Karina Bisson (née Karina Horman)

Personal information
- Nationality: British (Jersey)
- Born: 7 June 1966 (age 60)

Medal record
Representing Jersey
World Outdoor Championships
| Silver medal – second place | 2004 Leamington Spa | fours |
Atlantic Bowls Championships
| Silver medal – second place | 1997 Llandrindod Wells | triples |
British Isles Championships
| Gold medal – first place | 2006 | singles |
| Gold medal – first place | 2004 | pairs |
| Gold medal – first place | 2009 | fours |

= Karina Bisson =

British lawn bowler (born 1966)

Karina Anna Bisson (born 1966) is an international lawn and indoor bowler representing Jersey.

==Bowls career==
In 1997 under her maiden name Karina Horman she won triples silver medal at the Atlantic Bowls Championships. She then just missed out on a medal in the singles at the 2000 World Outdoor Bowls Championship after losing to the legendary Karen Murphy of Australia in the bronze medal play off by a score of 21–4.

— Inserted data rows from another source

import Summits.Ventures.PercRepro.C025Profile

/-!
# PercRepro — C-032 PROFILE (Π): loops halve both sides (night-3, gen 6)

The loop step of any induction on `(Π_{q,u})` (NIGHT3-G6-PROFILE.md §1, §7(d)): for a loop `ℓ` of a finite matroid `M`,
the rank-`u` level of `M` is twice that of `M ＼ {ℓ}` (`card_levelSet_of_isLoop`: `S ↦ S.erase ℓ` on the sets containing
`ℓ`, a loop not changing the rank, `eRk_insert_of_isLoop`), and the rank-`q` sets of `M` pay twice what those of `M ＼ {ℓ}`
pay (`sum_price_of_isLoop`: the price of `B` depends on `ρ(E ∖ B)`, unchanged by the loop — `price_delete_of_isLoop_notMem`,
`price_delete_of_isLoop_mem`). Hence **`profileIneq_of_delete_isLoop`**: `(Π_{q,u})` on `M ＼ {ℓ}` gives `(Π_{q,u})` on `M`,
for every `q`, `u`. A SUPPORT of S5 (CRUX-SUBCLAIMS): with it the row reduces to loopless matroids.
-/

open scoped Matroid

namespace PercRepro

open Set Finset ThmH

section ProfileLoop

variable {α : Type*} [DecidableEq α] {M : Matroid α} [M.Finite]

omit [DecidableEq α] [M.Finite] in
/-- Adding a loop does not change the rank. -/
theorem eRk_insert_of_isLoop {ℓ : α} (hℓ : M.IsLoop ℓ) (X : Set α) : M.eRk (insert ℓ X) = M.eRk X := by
  rw [← M.eRk_insert_closure_eq, Set.insert_eq_of_mem (hℓ.mem_closure X), M.eRk_closure_eq]

omit [DecidableEq α] in
/-- Ranks in `M ＼ {ℓ}` of subsets avoiding `ℓ` are ranks in `M`. -/
theorem eRk_delete_of_notMem {ℓ : α} {S : Finset α} (hS : S ⊆ gr M) (hℓ : ℓ ∉ S) :
    (M ＼ ({ℓ} : Set α)).eRk (S : Set α) = M.eRk (S : Set α) := by
  rw [Matroid.delete_eq_restrict, Matroid.restrict_eRk_eq]
  intro x hx
  refine ⟨by rw [← coe_gr]; exact_mod_cast hS hx, ?_⟩
  rw [Set.mem_singleton_iff]; rintro rfl; exact hℓ hx

omit [M.Finite] in
/-- The ground finset of `M ＼ {e}`. -/
theorem gr_delete_singleton' [M.Finite] (e : α) : gr (M ＼ ({e} : Set α)) = (gr M).erase e := by
  apply Finset.coe_injective
  rw [coe_gr, Finset.coe_erase, coe_gr, Matroid.delete_ground]

/-- The level of `M` at a loop `ℓ` is twice the level of `M ＼ {ℓ}`. -/
theorem card_levelSet_of_isLoop {ℓ : α} (hℓ : M.IsLoop ℓ) (u : ℕ) :
    (Shadow.levelSet M u).card = 2 * (Shadow.levelSet (M ＼ ({ℓ} : Set α)) u).card := by
  classical
  have hℓE : ℓ ∈ gr M := by rw [← Finset.mem_coe, coe_gr]; exact hℓ.mem_ground
  rw [← Finset.card_filter_add_card_filter_not (s := Shadow.levelSet M u) (fun S => ℓ ∈ S), two_mul, add_comm]
  congr 1
  · -- sets avoiding ℓ
    congr 1
    ext S
    simp only [Finset.mem_filter, Profile.mem_levelSet, gr_delete_singleton']
    constructor
    · rintro ⟨⟨hS, hr⟩, hℓS⟩
      refine ⟨fun x hx => Finset.mem_erase.2 ⟨fun h => hℓS (h ▸ hx), hS hx⟩, ?_⟩
      rw [eRk_delete_of_notMem hS hℓS]; exact hr
    · rintro ⟨hS, hr⟩
      have hℓS : ℓ ∉ S := fun h => (Finset.mem_erase.1 (hS h)).1 rfl
      have hS' : S ⊆ gr M := hS.trans (Finset.erase_subset _ _)
      refine ⟨⟨hS', ?_⟩, hℓS⟩
      rw [← eRk_delete_of_notMem hS' hℓS]; exact hr
  · -- sets containing ℓ ↔ (erase ℓ) sets of the same rank
    rw [← Finset.card_image_of_injOn (f := fun S => S.erase ℓ)]
    · congr 1
      ext S'
      simp only [Finset.mem_image, Finset.mem_filter, Profile.mem_levelSet, gr_delete_singleton']
      constructor
      · rintro ⟨S, ⟨⟨hS, hr⟩, hℓS⟩, rfl⟩
        refine ⟨fun x hx => ?_, ?_⟩
        · rw [Finset.mem_erase] at hx ⊢; exact ⟨hx.1, hS hx.2⟩
        · have hsub : S.erase ℓ ⊆ gr M := (Finset.erase_subset _ _).trans hS
          have hne : ℓ ∉ S.erase ℓ := Finset.notMem_erase ℓ S
          rw [eRk_delete_of_notMem hsub hne]
          have h1 : S = insert ℓ (S.erase ℓ) := (Finset.insert_erase hℓS).symm
          rw [h1, Finset.coe_insert, eRk_insert_of_isLoop hℓ] at hr
          exact hr
      · rintro ⟨hS', hr⟩
        have hℓS' : ℓ ∉ S' := fun h => (Finset.mem_erase.1 (hS' h)).1 rfl
        have hS'g : S' ⊆ gr M := hS'.trans (Finset.erase_subset _ _)
        refine ⟨insert ℓ S', ⟨⟨Finset.insert_subset hℓE hS'g, ?_⟩, Finset.mem_insert_self _ _⟩,
          Finset.erase_insert hℓS'⟩
        rw [Finset.coe_insert, eRk_insert_of_isLoop hℓ, ← eRk_delete_of_notMem hS'g hℓS', hr]
    · intro S hS S₂ hS₂ h
      simp only [Finset.coe_filter, Profile.mem_levelSet] at hS hS₂
      simp only at h
      rw [← Finset.insert_erase hS.2, ← Finset.insert_erase hS₂.2, h]

/-- For `B ⊆ gr M` avoiding the loop `ℓ`, the price in `M` equals the price in `M ＼ {ℓ}`. -/
theorem price_delete_of_isLoop_notMem {ℓ : α} (hℓ : M.IsLoop ℓ) (q u : ℕ) {B : Finset α} (hℓB : ℓ ∉ B) :
    Profile.price M q u B = Profile.price (M ＼ ({ℓ} : Set α)) q u B := by
  have hℓE : ℓ ∈ gr M := by rw [← Finset.mem_coe, coe_gr]; exact hℓ.mem_ground
  have hkey : M.eRk ((gr M \ B : Finset α) : Set α) =
      (M ＼ ({ℓ} : Set α)).eRk ((gr (M ＼ ({ℓ} : Set α)) \ B : Finset α) : Set α) := by
    rw [gr_delete_singleton']
    have h1 : gr M \ B = insert ℓ ((gr M).erase ℓ \ B) := by
      ext x
      simp only [Finset.mem_sdiff, Finset.mem_insert, Finset.mem_erase]
      constructor
      · rintro ⟨hx, hxB⟩
        by_cases hxℓ : x = ℓ
        · exact Or.inl hxℓ
        · exact Or.inr ⟨⟨hxℓ, hx⟩, hxB⟩
      · rintro (rfl | ⟨⟨_, hx⟩, hxB⟩)
        · exact ⟨hℓE, hℓB⟩
        · exact ⟨hx, hxB⟩
    have hsub : (gr M).erase ℓ \ B ⊆ gr M := Finset.sdiff_subset.trans (Finset.erase_subset _ _)
    have hne : ℓ ∉ (gr M).erase ℓ \ B := fun h => (Finset.mem_erase.1 (Finset.mem_sdiff.1 h).1).1 rfl
    rw [h1, Finset.coe_insert, eRk_insert_of_isLoop hℓ, eRk_delete_of_notMem hsub hne]
  unfold Profile.price
  rw [hkey]

/-- For `B ∋ ℓ` (a loop), the price in `M` equals the price of `B.erase ℓ` in `M ＼ {ℓ}`. -/
theorem price_delete_of_isLoop_mem {ℓ : α} (q u : ℕ) {B : Finset α} (hℓB : ℓ ∈ B) :
    Profile.price M q u B = Profile.price (M ＼ ({ℓ} : Set α)) q u (B.erase ℓ) := by
  have hkey : M.eRk ((gr M \ B : Finset α) : Set α) =
      (M ＼ ({ℓ} : Set α)).eRk ((gr (M ＼ ({ℓ} : Set α)) \ B.erase ℓ : Finset α) : Set α) := by
    rw [gr_delete_singleton']
    have h1 : (gr M).erase ℓ \ B.erase ℓ = gr M \ B := by
      ext x
      simp only [Finset.mem_sdiff, Finset.mem_erase, not_and]
      constructor
      · rintro ⟨⟨hxℓ, hx⟩, h⟩
        exact ⟨hx, fun hxB => h hxℓ hxB⟩
      · rintro ⟨hx, hxB⟩
        have hxℓ : x ≠ ℓ := fun h => hxB (h ▸ hℓB)
        exact ⟨⟨hxℓ, hx⟩, fun _ hxB' => hxB hxB'⟩
    have hsub : gr M \ B ⊆ gr M := Finset.sdiff_subset
    have hne : ℓ ∉ gr M \ B := fun h => (Finset.mem_sdiff.1 h).2 hℓB
    rw [h1, eRk_delete_of_notMem hsub hne]
  unfold Profile.price
  rw [hkey]

/-- The rank-`q` sets of `M` at a loop `ℓ` pay twice what those of `M ＼ {ℓ}` pay. -/
theorem sum_price_of_isLoop {ℓ : α} (hℓ : M.IsLoop ℓ) (q u : ℕ) :
    ∑ B ∈ Profile.Rq M q, Profile.price M q u B =
      2 * ∑ B ∈ Profile.Rq (M ＼ ({ℓ} : Set α)) q, Profile.price (M ＼ ({ℓ} : Set α)) q u B := by
  classical
  have hℓE : ℓ ∈ gr M := by rw [← Finset.mem_coe, coe_gr]; exact hℓ.mem_ground
  rw [← Finset.sum_filter_add_sum_filter_not (Profile.Rq M q) (fun B => ℓ ∈ B), two_mul, add_comm]
  congr 1
  · -- B avoiding ℓ
    have h1 : (Profile.Rq M q).filter (fun B => ¬ ℓ ∈ B) = Profile.Rq (M ＼ ({ℓ} : Set α)) q := by
      ext B
      simp only [Finset.mem_filter, Profile.mem_Rq, gr_delete_singleton']
      constructor
      · rintro ⟨⟨hB, hr⟩, hℓB⟩
        refine ⟨fun x hx => Finset.mem_erase.2 ⟨fun h => hℓB (h ▸ hx), hB hx⟩, ?_⟩
        rw [eRk_delete_of_notMem hB hℓB]; exact hr
      · rintro ⟨hB, hr⟩
        have hℓB : ℓ ∉ B := fun h => (Finset.mem_erase.1 (hB h)).1 rfl
        have hB' : B ⊆ gr M := hB.trans (Finset.erase_subset _ _)
        refine ⟨⟨hB', ?_⟩, hℓB⟩
        rw [← eRk_delete_of_notMem hB' hℓB]; exact hr
    rw [h1]
    apply Finset.sum_congr rfl
    intro B hB
    rw [Profile.mem_Rq, gr_delete_singleton'] at hB
    have hℓB : ℓ ∉ B := fun h => (Finset.mem_erase.1 (hB.1 h)).1 rfl
    exact price_delete_of_isLoop_notMem hℓ q u hℓB
  · -- B containing ℓ: reindex by erase ℓ
    have h2 : ((Profile.Rq M q).filter (fun B => ℓ ∈ B)).image (fun B => B.erase ℓ) = Profile.Rq (M ＼ ({ℓ} : Set α)) q := by
      ext B'
      simp only [Finset.mem_image, Finset.mem_filter, Profile.mem_Rq, gr_delete_singleton']
      constructor
      · rintro ⟨B, ⟨⟨hB, hr⟩, hℓB⟩, rfl⟩
        refine ⟨fun x hx => ?_, ?_⟩
        · rw [Finset.mem_erase] at hx ⊢; exact ⟨hx.1, hB hx.2⟩
        · have hsub : B.erase ℓ ⊆ gr M := (Finset.erase_subset _ _).trans hB
          have hne : ℓ ∉ B.erase ℓ := Finset.notMem_erase ℓ B
          rw [eRk_delete_of_notMem hsub hne]
          have h1 : B = insert ℓ (B.erase ℓ) := (Finset.insert_erase hℓB).symm
          rw [h1, Finset.coe_insert, eRk_insert_of_isLoop hℓ] at hr
          exact hr
      · rintro ⟨hB', hr⟩
        have hℓB' : ℓ ∉ B' := fun h => (Finset.mem_erase.1 (hB' h)).1 rfl
        have hB'g : B' ⊆ gr M := hB'.trans (Finset.erase_subset _ _)
        refine ⟨insert ℓ B', ⟨⟨Finset.insert_subset hℓE hB'g, ?_⟩, Finset.mem_insert_self _ _⟩, Finset.erase_insert hℓB'⟩
        rw [Finset.coe_insert, eRk_insert_of_isLoop hℓ, ← eRk_delete_of_notMem hB'g hℓB', hr]
    have hinj : Set.InjOn (fun B : Finset α => B.erase ℓ) ((Profile.Rq M q).filter (fun B => ℓ ∈ B)) := by
      intro S hS S₂ hS₂ h
      simp only [Finset.coe_filter] at hS hS₂
      simp only at h
      rw [← Finset.insert_erase hS.2, ← Finset.insert_erase hS₂.2, h]
    rw [← h2, Finset.sum_image hinj]
    apply Finset.sum_congr rfl
    intro B hB
    exact price_delete_of_isLoop_mem q u (Finset.mem_filter.1 hB).2

/-- **Loops halve both sides**: `(Π_{q,u})` on `M ＼ {ℓ}` gives `(Π_{q,u})` on `M` for a loop `ℓ` (and conversely). -/
theorem profileIneq_of_delete_isLoop {ℓ : α} (hℓ : M.IsLoop ℓ) {q u : ℕ}
    (h : Profile.ProfileIneq (M ＼ ({ℓ} : Set α)) q u) : Profile.ProfileIneq M q u := by
  unfold Profile.ProfileIneq at h ⊢
  rw [sum_price_of_isLoop hℓ q u, card_levelSet_of_isLoop hℓ u]
  push_cast
  linarith

end ProfileLoop

end PercRepro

Karina was part of the fours team with Christine Grimes, Suzie Dingle and Gean O'Neil that won the silver medal at the 2004 World Outdoor Bowls Championship in Leamington Spa.

Bisson became the first woman from the Channel Islands to win the singles at the British Isles Bowls Championships. The singles success came in 2006, two years after winning the pairs and a third tile arrived in 2009 when she was part of the fours winning team.